-------- DATA EXCERPTS --------

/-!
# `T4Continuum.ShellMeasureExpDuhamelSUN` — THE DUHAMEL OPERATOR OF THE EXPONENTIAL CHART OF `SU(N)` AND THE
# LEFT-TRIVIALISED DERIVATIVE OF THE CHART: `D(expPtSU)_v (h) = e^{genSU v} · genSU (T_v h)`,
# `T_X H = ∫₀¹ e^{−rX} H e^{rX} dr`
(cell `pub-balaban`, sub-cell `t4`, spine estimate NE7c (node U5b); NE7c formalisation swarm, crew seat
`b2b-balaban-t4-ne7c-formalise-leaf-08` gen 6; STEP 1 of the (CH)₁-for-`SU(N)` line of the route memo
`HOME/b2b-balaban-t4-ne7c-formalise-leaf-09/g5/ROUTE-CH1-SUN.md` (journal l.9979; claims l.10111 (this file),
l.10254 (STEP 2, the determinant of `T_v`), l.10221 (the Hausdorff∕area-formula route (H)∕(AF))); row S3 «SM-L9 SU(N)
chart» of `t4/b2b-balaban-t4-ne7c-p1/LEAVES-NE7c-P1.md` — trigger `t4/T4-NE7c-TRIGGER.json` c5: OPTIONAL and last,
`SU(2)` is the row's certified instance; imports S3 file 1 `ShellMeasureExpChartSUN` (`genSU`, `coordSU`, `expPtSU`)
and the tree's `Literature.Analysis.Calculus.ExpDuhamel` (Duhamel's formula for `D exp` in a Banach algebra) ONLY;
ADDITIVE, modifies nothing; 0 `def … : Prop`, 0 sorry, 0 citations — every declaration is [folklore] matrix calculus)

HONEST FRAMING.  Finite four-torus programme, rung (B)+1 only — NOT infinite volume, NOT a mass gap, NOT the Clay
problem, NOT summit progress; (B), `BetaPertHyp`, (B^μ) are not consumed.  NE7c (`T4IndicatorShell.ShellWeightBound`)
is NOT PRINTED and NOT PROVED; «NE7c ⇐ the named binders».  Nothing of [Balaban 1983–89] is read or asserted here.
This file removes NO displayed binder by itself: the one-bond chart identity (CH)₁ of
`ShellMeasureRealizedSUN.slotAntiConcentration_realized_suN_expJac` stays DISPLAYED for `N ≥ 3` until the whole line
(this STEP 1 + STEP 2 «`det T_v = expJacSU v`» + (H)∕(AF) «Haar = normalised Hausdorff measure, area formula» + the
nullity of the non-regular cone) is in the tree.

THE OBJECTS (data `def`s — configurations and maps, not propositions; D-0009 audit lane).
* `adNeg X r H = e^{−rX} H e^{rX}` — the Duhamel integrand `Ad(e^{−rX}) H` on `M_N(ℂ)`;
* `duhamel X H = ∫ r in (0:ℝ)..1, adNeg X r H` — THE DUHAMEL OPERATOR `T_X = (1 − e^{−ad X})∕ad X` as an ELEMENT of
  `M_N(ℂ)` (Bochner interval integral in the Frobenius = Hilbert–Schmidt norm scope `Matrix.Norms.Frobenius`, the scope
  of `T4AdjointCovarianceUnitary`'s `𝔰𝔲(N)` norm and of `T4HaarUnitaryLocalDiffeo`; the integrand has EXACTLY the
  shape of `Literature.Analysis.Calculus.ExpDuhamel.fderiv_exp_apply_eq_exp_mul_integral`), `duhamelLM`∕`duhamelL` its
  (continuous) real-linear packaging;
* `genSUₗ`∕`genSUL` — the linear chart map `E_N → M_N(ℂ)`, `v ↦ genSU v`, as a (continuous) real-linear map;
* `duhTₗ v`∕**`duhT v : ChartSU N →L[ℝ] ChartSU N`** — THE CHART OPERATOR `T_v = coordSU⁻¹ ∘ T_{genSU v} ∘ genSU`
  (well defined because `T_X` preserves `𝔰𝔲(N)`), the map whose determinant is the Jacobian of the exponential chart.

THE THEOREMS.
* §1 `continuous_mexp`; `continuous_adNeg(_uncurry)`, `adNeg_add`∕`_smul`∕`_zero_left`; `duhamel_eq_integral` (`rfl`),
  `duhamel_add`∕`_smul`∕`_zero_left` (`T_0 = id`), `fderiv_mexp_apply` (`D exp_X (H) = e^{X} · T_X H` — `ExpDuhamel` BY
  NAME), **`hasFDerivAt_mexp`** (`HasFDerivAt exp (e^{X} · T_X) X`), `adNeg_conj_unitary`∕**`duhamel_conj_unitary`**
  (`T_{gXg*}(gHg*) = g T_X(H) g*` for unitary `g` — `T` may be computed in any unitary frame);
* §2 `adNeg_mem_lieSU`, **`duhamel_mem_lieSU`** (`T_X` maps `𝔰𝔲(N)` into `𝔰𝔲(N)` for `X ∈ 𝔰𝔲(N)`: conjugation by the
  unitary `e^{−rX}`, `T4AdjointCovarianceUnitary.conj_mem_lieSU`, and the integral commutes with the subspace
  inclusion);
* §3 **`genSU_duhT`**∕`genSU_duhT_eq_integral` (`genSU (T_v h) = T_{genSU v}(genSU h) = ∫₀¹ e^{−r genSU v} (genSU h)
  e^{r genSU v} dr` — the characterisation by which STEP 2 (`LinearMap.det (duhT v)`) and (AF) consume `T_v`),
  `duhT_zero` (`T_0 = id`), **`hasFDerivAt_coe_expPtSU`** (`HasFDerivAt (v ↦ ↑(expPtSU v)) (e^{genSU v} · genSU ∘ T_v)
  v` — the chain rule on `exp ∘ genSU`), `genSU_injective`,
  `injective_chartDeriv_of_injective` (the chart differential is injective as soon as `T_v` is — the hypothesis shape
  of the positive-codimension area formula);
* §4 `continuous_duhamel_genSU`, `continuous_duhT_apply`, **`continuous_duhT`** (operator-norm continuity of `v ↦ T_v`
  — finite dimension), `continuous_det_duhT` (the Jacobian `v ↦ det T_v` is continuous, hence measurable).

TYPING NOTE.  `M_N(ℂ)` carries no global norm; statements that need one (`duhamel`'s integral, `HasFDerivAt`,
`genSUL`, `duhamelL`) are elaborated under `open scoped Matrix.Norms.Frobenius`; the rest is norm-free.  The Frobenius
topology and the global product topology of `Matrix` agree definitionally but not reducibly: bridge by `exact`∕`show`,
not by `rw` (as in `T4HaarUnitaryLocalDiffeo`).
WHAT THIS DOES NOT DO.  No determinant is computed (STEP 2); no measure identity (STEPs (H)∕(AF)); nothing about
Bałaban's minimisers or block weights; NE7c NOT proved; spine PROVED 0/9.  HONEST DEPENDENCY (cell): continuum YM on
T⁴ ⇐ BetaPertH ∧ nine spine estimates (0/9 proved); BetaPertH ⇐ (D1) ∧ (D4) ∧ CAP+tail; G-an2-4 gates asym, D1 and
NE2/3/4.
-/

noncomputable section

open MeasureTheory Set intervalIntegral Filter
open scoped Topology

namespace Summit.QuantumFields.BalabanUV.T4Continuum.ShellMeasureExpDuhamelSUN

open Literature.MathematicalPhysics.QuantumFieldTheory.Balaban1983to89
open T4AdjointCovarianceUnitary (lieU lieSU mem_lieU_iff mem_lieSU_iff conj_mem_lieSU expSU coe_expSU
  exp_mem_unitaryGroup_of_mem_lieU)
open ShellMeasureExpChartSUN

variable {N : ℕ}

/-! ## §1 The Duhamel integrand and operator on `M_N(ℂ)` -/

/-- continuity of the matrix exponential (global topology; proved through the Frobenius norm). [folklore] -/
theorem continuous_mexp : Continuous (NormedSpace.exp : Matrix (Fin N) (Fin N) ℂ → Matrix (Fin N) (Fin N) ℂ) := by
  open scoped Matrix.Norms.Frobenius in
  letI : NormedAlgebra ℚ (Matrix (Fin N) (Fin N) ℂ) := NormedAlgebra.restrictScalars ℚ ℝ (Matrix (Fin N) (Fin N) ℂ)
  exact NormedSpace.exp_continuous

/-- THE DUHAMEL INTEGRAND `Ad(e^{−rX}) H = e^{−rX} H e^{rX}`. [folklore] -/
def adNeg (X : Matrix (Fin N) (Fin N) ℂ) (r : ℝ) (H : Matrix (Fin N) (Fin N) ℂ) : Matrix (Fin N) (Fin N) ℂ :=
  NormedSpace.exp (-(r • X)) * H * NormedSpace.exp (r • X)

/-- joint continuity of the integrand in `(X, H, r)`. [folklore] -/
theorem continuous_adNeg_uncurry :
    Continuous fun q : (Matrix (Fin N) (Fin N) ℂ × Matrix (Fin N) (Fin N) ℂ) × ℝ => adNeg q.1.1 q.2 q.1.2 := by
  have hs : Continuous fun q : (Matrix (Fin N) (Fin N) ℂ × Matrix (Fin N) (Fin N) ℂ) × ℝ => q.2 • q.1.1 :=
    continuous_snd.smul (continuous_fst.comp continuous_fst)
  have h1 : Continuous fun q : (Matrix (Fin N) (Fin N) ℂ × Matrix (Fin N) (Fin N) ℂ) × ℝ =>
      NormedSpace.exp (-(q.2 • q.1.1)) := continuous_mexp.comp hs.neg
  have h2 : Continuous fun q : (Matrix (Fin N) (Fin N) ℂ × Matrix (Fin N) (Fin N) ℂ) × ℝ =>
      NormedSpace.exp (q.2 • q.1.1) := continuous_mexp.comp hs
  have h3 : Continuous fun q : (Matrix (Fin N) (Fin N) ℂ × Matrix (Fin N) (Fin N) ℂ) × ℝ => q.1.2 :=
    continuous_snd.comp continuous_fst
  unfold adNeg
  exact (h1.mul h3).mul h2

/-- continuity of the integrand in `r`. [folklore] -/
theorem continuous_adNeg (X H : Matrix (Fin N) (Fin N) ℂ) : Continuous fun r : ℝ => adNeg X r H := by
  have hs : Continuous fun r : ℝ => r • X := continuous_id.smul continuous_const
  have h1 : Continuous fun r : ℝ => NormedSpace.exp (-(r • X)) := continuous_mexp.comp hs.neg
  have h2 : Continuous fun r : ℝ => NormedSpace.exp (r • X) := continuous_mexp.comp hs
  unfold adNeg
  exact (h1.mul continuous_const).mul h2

--------

* [PROBLEM REQUIREMENTS] All that should be written out is the stretch of lines above between the one holding "and the tree's" and the one holding "(continuous) real-linear packaging;", inclusive, exactly as given.

* [RESULT OF THE EXERCISE]
and the tree's `Literature.Analysis.Calculus.ExpDuhamel` (Duhamel's formula for `D exp` in a Banach algebra) ONLY;
ADDITIVE, modifies nothing; 0 `def … : Prop`, 0 sorry, 0 citations — every declaration is [folklore] matrix calculus)

HONEST FRAMING.  Finite four-torus programme, rung (B)+1 only — NOT infinite volume, NOT a mass gap, NOT the Clay
problem, NOT summit progress; (B), `BetaPertHyp`, (B^μ) are not consumed.  NE7c (`T4IndicatorShell.ShellWeightBound`)
is NOT PRINTED and NOT PROVED; «NE7c ⇐ the named binders».  Nothing of [Balaban 1983–89] is read or asserted here.
This file removes NO displayed binder by itself: the one-bond chart identity (CH)₁ of
`ShellMeasureRealizedSUN.slotAntiConcentration_realized_suN_expJac` stays DISPLAYED for `N ≥ 3` until the whole line
(this STEP 1 + STEP 2 «`det T_v = expJacSU v`» + (H)∕(AF) «Haar = normalised Hausdorff measure, area formula» + the
nullity of the non-regular cone) is in the tree.

THE OBJECTS (data `def`s — configurations and maps, not propositions; D-0009 audit lane).
* `adNeg X r H = e^{−rX} H e^{rX}` — the Duhamel integrand `Ad(e^{−rX}) H` on `M_N(ℂ)`;
* `duhamel X H = ∫ r in (0:ℝ)..1, adNeg X r H` — THE DUHAMEL OPERATOR `T_X = (1 − e^{−ad X})∕ad X` as an ELEMENT of
  `M_N(ℂ)` (Bochner interval integral in the Frobenius = Hilbert–Schmidt norm scope `Matrix.Norms.Frobenius`, the scope
  of `T4AdjointCovarianceUnitary`'s `𝔰𝔲(N)` norm and of `T4HaarUnitaryLocalDiffeo`; the integrand has EXACTLY the
  shape of `Literature.Analysis.Calculus.ExpDuhamel.fderiv_exp_apply_eq_exp_mul_integral`), `duhamelLM`∕`duhamelL` its
  (continuous) real-linear packaging;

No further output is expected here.